What's killing the news business: A belief in corporations. - glower
http://www.scripting.com/stories/2010/05/11/lessonsFromTheDemiseOfNews.html
======
slapshot
It lost me at "Microsoft, Apple, Oracle, IBM, DEC, Compaq, HP, Lotus, Sun,
Netscape, Google, Twitter. Over the years they come and go, and they never
solve problems."

I can think of quite a few problems that Google solved. Same for HP, Lotus,
Sun, Apple, Oracle, IBM, DEC, and Netscape.

Take the example of Apple -- it revived itself from near-death after the
original Mac desktop platform proved unprofitable.

Take the example of IBM -- kids these days might not remember it, but IBM used
to make hardware.

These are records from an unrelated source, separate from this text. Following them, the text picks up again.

import Literature.AnabelianGeometry.EtaleTheta.Cor28iHeadFormInstances
import Literature.AnabelianGeometry.EtaleTheta.Discharge.Sec2Cor28iCoverOfRecordThetaRigidityAlone
import HarnessLib

/-!
# [EtTh] Cor 2.8 (i) in HEAD FORM at THE cover of record over the cusped inversion model `χ′`
# (`ThetaOrbitData.Cor28_i` itself, modulo ONE displayed hypothesis; proof-only knit, FACT-LIST row F-0640)

S. Mochizuki, *The étale theta function and its Frobenioid-theoretic manifestations* [EtTh], Publ. RIMS **45**
(2009), §2, Cor 2.8 (i) PRIMS PDF p.42; Prop 2.4 p.38, Def 2.7 p.41; §1 Thm 1.6 (ii)/(iii) p.24, Thm 1.10 (i) p.30
(bib key `MochizukiEtTh2009`).

PROOF-ONLY companion (0 `def`, 0 `instance`, 0 notation, no new `Prop`; cell abc-iut, block F, seat abc-iut-f-193
gen 16 — row «F0640-HEAD-INSTANCE» §3, abc-iut-L2-lead R1498; sequel of this seat's `Cor28iHeadFormInstances` (§1 generic
orbit embedding, §2 SECTION-route cover) and the one-line specialisation of its §2′ (print-shaped hypothesis) at abc-iut-L2-d3's cover of record, in
the currency of abc-iut-L2-t1's `Sec2Cor28iCoverOfRecordThetaRigidityAlone` (★ `cor28_i_coverOfRecordχ'_of_thetaRigidity_alone`,
which proves the 4-tuple C1–C4 per pair `(Γ, α)`; here the HEAD `O.Cor28_i` with the pair data universally closed into
ONE hypothesis).  Every input BY NAME: `isQuotientMap_toTheta_inversionModelχ'`, `MuTwoSetting.inversionModelχ'_compat`,
`ThetaSetting.modelχ'_sec2Hyps` (abc-iut-L2-d3 / abc-iut-f-151), `orbitEmbeddingOfHuuOfSection_map_GtpXu` (inside §2).)

**`SettingModel.cor28_i_coverOfRecordχ'_of_forall_extends`** — `(THE cover of record).Cor28_i` modulo `H`: every
topological automorphism `α` of the model's `Π^tp_X` that EXTENDS (`inclX ∘ α = Γ ∘ inclX`, Prop 2.4) to a topological
automorphism `Γ` of `Π^tp_C` inducing `Γ_Θ` on `Δ_Θ`, permuting `Dtau = {ι(D_τ ∩ Π^tp_{X̲̲}), ι(D_{τ⁻¹} ∩ Π^tp_{X̲̲})}` and
stabilising `Π^tp_Ÿ` satisfies `α(Δ^tp_X) = Δ^tp_X` ([AbsAnab] Lem 1.3.8) and UNIT-FREE theta rigidity
`autMap α⁻¹ (topCompanion α)⁻¹ η̈^Θ = σ₀·η̈^Θ` (Thm 1.6 (ii)/(iii), Thm 1.10 (i) with unit `1`), `σ₀ ∈ Π^tp_{X̲̲}` (resp.
`Π^tp_{X̲}`) when `Γ` stabilises it.

HONEST FRAMING / WHAT IS NOT CLAIMED: CONDITIONAL instance.  At THIS carrier the displayed `H` is literally the positive
form of the question «AUT-CLASSIFICATION @ modelχ′» — which continuous automorphisms of the model's
`Π^tp_X = (F̂₂ ×_Ẑ ℤ) ⋊_χ G_{ℚ_p}` permuting `D_{τ^{±1}}` extend to `Π^tp_C`, and do they all satisfy unit-free rigidity
with an integral, correctly located translation part? — sized UNDECIDABLE-WITH-TREE by abc-iut-f-142 (abc-iut-L2-lead
R1429, PARKED).  `H` is NOT proved and MAY FAIL here (then this instance is vacuous and `Cor28_i` may be refutable AS
TYPED at this design carrier — which would not be a statement about [EtTh]); unit-free is STRONGER than print's
unit-carrying Thm 1.6 (iii) (abc-iut-L2-t1 `Sec2Cor28iArbitraryAut` §4, abc-iut-f-151 `conj_etaDdχ_eq_self_of_mem_GtpY`).
Conjunct 1 is unconditional in `Γ` here twice over (generic `isStandardColl_transport_etaZMu2`; abc-iut-f-151's
`isStandardColl_transport_etaZMu2_coverOfRecordχ'_tauχ'`).  The ∀-closure of `Cor28_i` is refuted (abc-iut-w4-d051's
`not_forall_cor28_i`).  Semi-synthetic model = consistency / non-vacuity bookkeeping for the TYPED interface only;
[EtTh] is refereed and nothing of it is asserted; no side is taken on [IUTchIII] Cor 3.12; typed ≠ proved;
instantiated ≠ endorsed.
-/

noncomputable section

Now it makes practically none, but still has a massive and
useful business.

Take Google -- it didn't always dominate advertising.

Etc.

I think Twitter is probably the only company on that list that hasn't
undergone at least one fundamental transformation, and that's simply a matter
of time.

------
m0th87
I usually like Dave Winer's posts. They are sometimes outlandish, but there is
usually some beef behind his point. This is a joke. Turning Newsweek into a
bunch of blogs would be brand suicide.

Corporations rise and fall because that's the natural order of things. It's
not because they have nothing to contribute: after all, startups do it too!
Every single corporation he lists provided some valuable contribution to the
marketplace, and some of them are continuing to innovate.